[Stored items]
import Summits.Ventures.LatticeQCDFlow.Exactness.FreeFieldHMCModeAcceptance
import Mathlib.Analysis.SpecialFunctions.Trigonometric.Bounds
import HarnessLib

/-!
# A trajectory-length-free floor for HMC on one free-field mode:
# `ā(N) ≥ (2/π)·arctan(8√(1−δ²Ω²/4)/(δ²Ω²)) ≥ 1 − δ²Ω²/(4π√(1−δ²Ω²/4))` for EVERY `N`

HONEST FRAMING: exact (Metropolis-corrected) sampling algorithms for lattice gauge theory;
figures of merit are autocorrelation/cost numbers at stated couplings and volumes; no
continuum-physics claim.  (SCALAR calibration rung S0-A: not a gauge result.)

Venture `LatticeQCDFlow` (cell pub-lqcd), topic `Exactness`; FANOUT row 2 (`s0-phi4`, HMC arm).  NEW WORK
of the cell, a corollary file of row 2's `FreeFieldHMCModeAcceptance` (the exact one-mode law
`ā(N) = (2/π)·arctan(8√(1−δ²Ω²/4)/(δ²Ω²|sin Nθ|))`, `cos θ = 1 − δ²Ω²/2`, stable regime `δΩ < 2`):
since `|sin Nθ| ≤ 1` and `arctan` is monotone, the acceptance is bounded BELOW uniformly in the
trajectory length `N` by its value at the worst phase, and `arctan x = π/2 − arctan x⁻¹ ≥ π/2 − x⁻¹`
turns that into an explicit `1 − O(δ²)` floor.  Nothing is cited; no definition; Mathlib only
(`Real.arctan_inv_of_pos`, `Real.lt_tan`).

## What is proved (`w2 = Ω² : ℝ≥0`, `w2 ≠ 0`, `0 < δ`, `δ²Ω² < 4`, any `N : ℕ`)

* `arctan_ge_pi_div_two_sub_inv` (`0 < x`: `π/2 − 1/x ≤ arctan x`);
* **`freeModeHMC_meanAccept_ge_uniform`**: `ā(N) ≥ (2/π)·arctan(8√(1−δ²Ω²/4)/(δ²Ω²))` for every `N`
  (resonant lengths included: there `ā = 1`);
* **`freeModeHMC_meanAccept_ge_one_sub`**: `ā(N) ≥ 1 − δ²Ω²/(4π·√(1−δ²Ω²/4))` for every `N`.

Reading for S0-A (no numerics implied beyond displayed constants): with `δΩ = 1/2` every trajectory
length is accepted on that mode with probability at least `1 − 1/(16π·√(15/16)) ≈ 0.979`; the floor is a
per-mode statement — for many modes the violations add and only the tree's sandwiches apply.  NOT
CLAIMED: `λ > 0`; several modes; optimality of the constant; any value for any run.
-/

namespace Summit.Ventures.LatticeQCDFlow.Exactness

open Real MeasureTheory ProbabilityTheory Filter Set
open Summit.Ventures.LatticeQCDFlow.Scoring
open scoped NNReal ENNReal

section ModeHMCFloor

variable {w2 : ℝ≥0}

/-- `π/2 − 1/x ≤ arctan x` for `x > 0` (`arctan x⁻¹ ≤ tan(arctan x⁻¹) = x⁻¹`). -/
theorem arctan_ge_pi_div_two_sub_inv {x : ℝ} (hx : 0 < x) : π / 2 - 1 / x ≤ Real.arctan x := by
  have hinv : Real.arctan x⁻¹ ≤ x⁻¹ := by
    have h0 : 0 < Real.arctan x⁻¹ := Real.arctan_pos.mpr (inv_pos.mpr hx)
    have h := Real.lt_tan h0 (Real.arctan_lt_pi_div_two _)
    rw [Real.tan_arctan] at h
    exact h.le
  have heq := Real.arctan_inv_of_pos hx
  rw [one_div]
  linarith

/-- **UNIFORM-IN-`N` FLOOR**: for every trajectory length `N`,
`ā(N) ≥ (2/π)·arctan(8√(1−δ²Ω²/4)/(δ²Ω²))` — the exact law at the worst phase `|sin Nθ| = 1`. -/
theorem freeModeHMC_meanAccept_ge_uniform (hw : w2 ≠ 0) {δ : ℝ} (hδ : 0 < δ)
    (hst : δ ^ 2 * (w2 : ℝ) < 4) (N : ℕ) :
    2 / π * Real.arctan (8 * Real.sqrt (1 - δ ^ 2 * w2 / 4) / (δ ^ 2 * w2))
      ≤ ∫ z : ℝ × ℝ, min 1 (Real.exp (-(δ ^ 2 * (w2 : ℝ) / 8 * (((lfMode δ w2)^[N] z).2 ^ 2 - z.2 ^ 2))))
          * (gaussianPDFReal 0 w2⁻¹ z.1 * gaussianPDFReal 0 1 z.2) ∂((volume : Measure ℝ).prod volume) := by
  have hw' : (0 : ℝ) < w2 := by exact_mod_cast pos_iff_ne_zero.mpr hw
  have hπ : 0 < π := Real.pi_pos
  by_cases hsin : Real.sin (N * Real.arccos (1 - δ ^ 2 * (w2 : ℝ) / 2)) = 0
  · -- resonant length: the integral is `1 ≥ (2/π)·arctan(·)`
    rw [freeModeHMC_meanAccept_resonant hw hδ hst N hsin]
    have h1 : Real.arctan (8 * Real.sqrt (1 - δ ^ 2 * w2 / 4) / (δ ^ 2 * w2)) < π / 2 :=
      Real.arctan_lt_pi_div_two _
    calc 2 / π * Real.arctan (8 * Real.sqrt (1 - δ ^ 2 * w2 / 4) / (δ ^ 2 * w2))
        ≤ 2 / π * (π / 2) := mul_le_mul_of_nonneg_left h1.le (by positivity)
      _ = 1 := by field_simp
  · rw [freeModeHMC_meanAccept hw hδ hst N hsin]
    obtain ⟨S, hS⟩ : ∃ S : ℝ, |Real.sin (N * Real.arccos (1 - δ ^ 2 * (w2 : ℝ) / 2))| = S := ⟨_, rfl⟩
    rw [hS]
    have hS0 : 0 < S := by rw [← hS]; exact abs_pos.mpr hsin
    have hS1 : S ≤ 1 := by rw [← hS]; exact Real.abs_sin_le_one _
    have hX : 0 ≤ 8 * Real.sqrt (1 - δ ^ 2 * w2 / 4) := by positivity
    have hD : 0 < δ ^ 2 * (w2 : ℝ) := by positivity
    refine mul_le_mul_of_nonneg_left (Real.arctan_le_arctan_iff.mpr ?_) (by positivity)
    -- `X/D ≤ X/(D·S)` since `S ≤ 1`
    rw [div_le_div_iff₀ hD (mul_pos hD hS0)]
    calc 8 * Real.sqrt (1 - δ ^ 2 * w2 / 4) * (δ ^ 2 * w2 * S)
        = 8 * Real.sqrt (1 - δ ^ 2 * w2 / 4) * (δ ^ 2 * w2) * S := by ring
      _ ≤ 8 * Real.sqrt (1 - δ ^ 2 * w2 / 4) * (δ ^ 2 * w2) * 1 :=
          mul_le_mul_of_nonneg_left hS1 (mul_nonneg hX hD.le)
      _ = 8 * Real.sqrt (1 - δ ^ 2 * w2 / 4) * (δ ^ 2 * w2) := mul_one _

/-- **THE `1 − O(δ²)` FLOOR, UNIFORM IN `N`**: `ā(N) ≥ 1 − δ²Ω²/(4π·√(1−δ²Ω²/4))`. -/
theorem freeModeHMC_meanAccept_ge_one_sub (hw : w2 ≠ 0) {δ : ℝ} (hδ : 0 < δ)
    (hst : δ ^ 2 * (w2 : ℝ) < 4) (N : ℕ) :
    1 - δ ^ 2 * w2 / (4 * π * Real.sqrt (1 - δ ^ 2 * w2 / 4))
      ≤ ∫ z : ℝ × ℝ, min 1 (Real.exp (-(δ ^ 2 * (w2 : ℝ) / 8 * (((lfMode δ w2)^[N] z).2 ^ 2 - z.2 ^ 2))))
          * (gaussianPDFReal 0 w2⁻¹ z.1 * gaussianPDFReal 0 1 z.2) ∂((volume : Measure ℝ).prod volume) := by
  have hw' : (0 : ℝ) < w2 := by exact_mod_cast pos_iff_ne_zero.mpr hw
  have hπ : 0 < π := Real.pi_pos
  refine le_trans ?_ (freeModeHMC_meanAccept_ge_uniform hw hδ hst N)
  have hsv : 0 < 1 - δ ^ 2 * (w2 : ℝ) / 4 := by nlinarith
  have hR : 0 < Real.sqrt (1 - δ ^ 2 * w2 / 4) := Real.sqrt_pos.mpr hsv
  have hD : 0 < δ ^ 2 * (w2 : ℝ) := by positivity
  have hx : 0 < 8 * Real.sqrt (1 - δ ^ 2 * w2 / 4) / (δ ^ 2 * w2) := by positivity
  have h := arctan_ge_pi_div_two_sub_inv hx
  -- `(2/π)(π/2 − D/(8R)) = 1 − D/(4πR)`
  have e : 2 / π * (π / 2 - 1 / (8 * Real.sqrt (1 - δ ^ 2 * w2 / 4) / (δ ^ 2 * w2)))
      = 1 - δ ^ 2 * w2 / (4 * π * Real.sqrt (1 - δ ^ 2 * w2 / 4)) := by
    field_simp
    ring
  rw [← e]
  exact mul_le_mul_of_nonneg_left h (by positivity)

end ModeHMCFloor

end Summit.Ventures.LatticeQCDFlow.Exactness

▶ **Exercise instructions**
Your task is to quote the lines above, beginning with the first and ending with the one that holds "# A trajectory-length-free".

▶ **Answer section**
import Summits.Ventures.LatticeQCDFlow.Exactness.FreeFieldHMCModeAcceptance
import Mathlib.Analysis.SpecialFunctions.Trigonometric.Bounds
import HarnessLib

/-!
# A trajectory-length-free floor for HMC on one free-field mode:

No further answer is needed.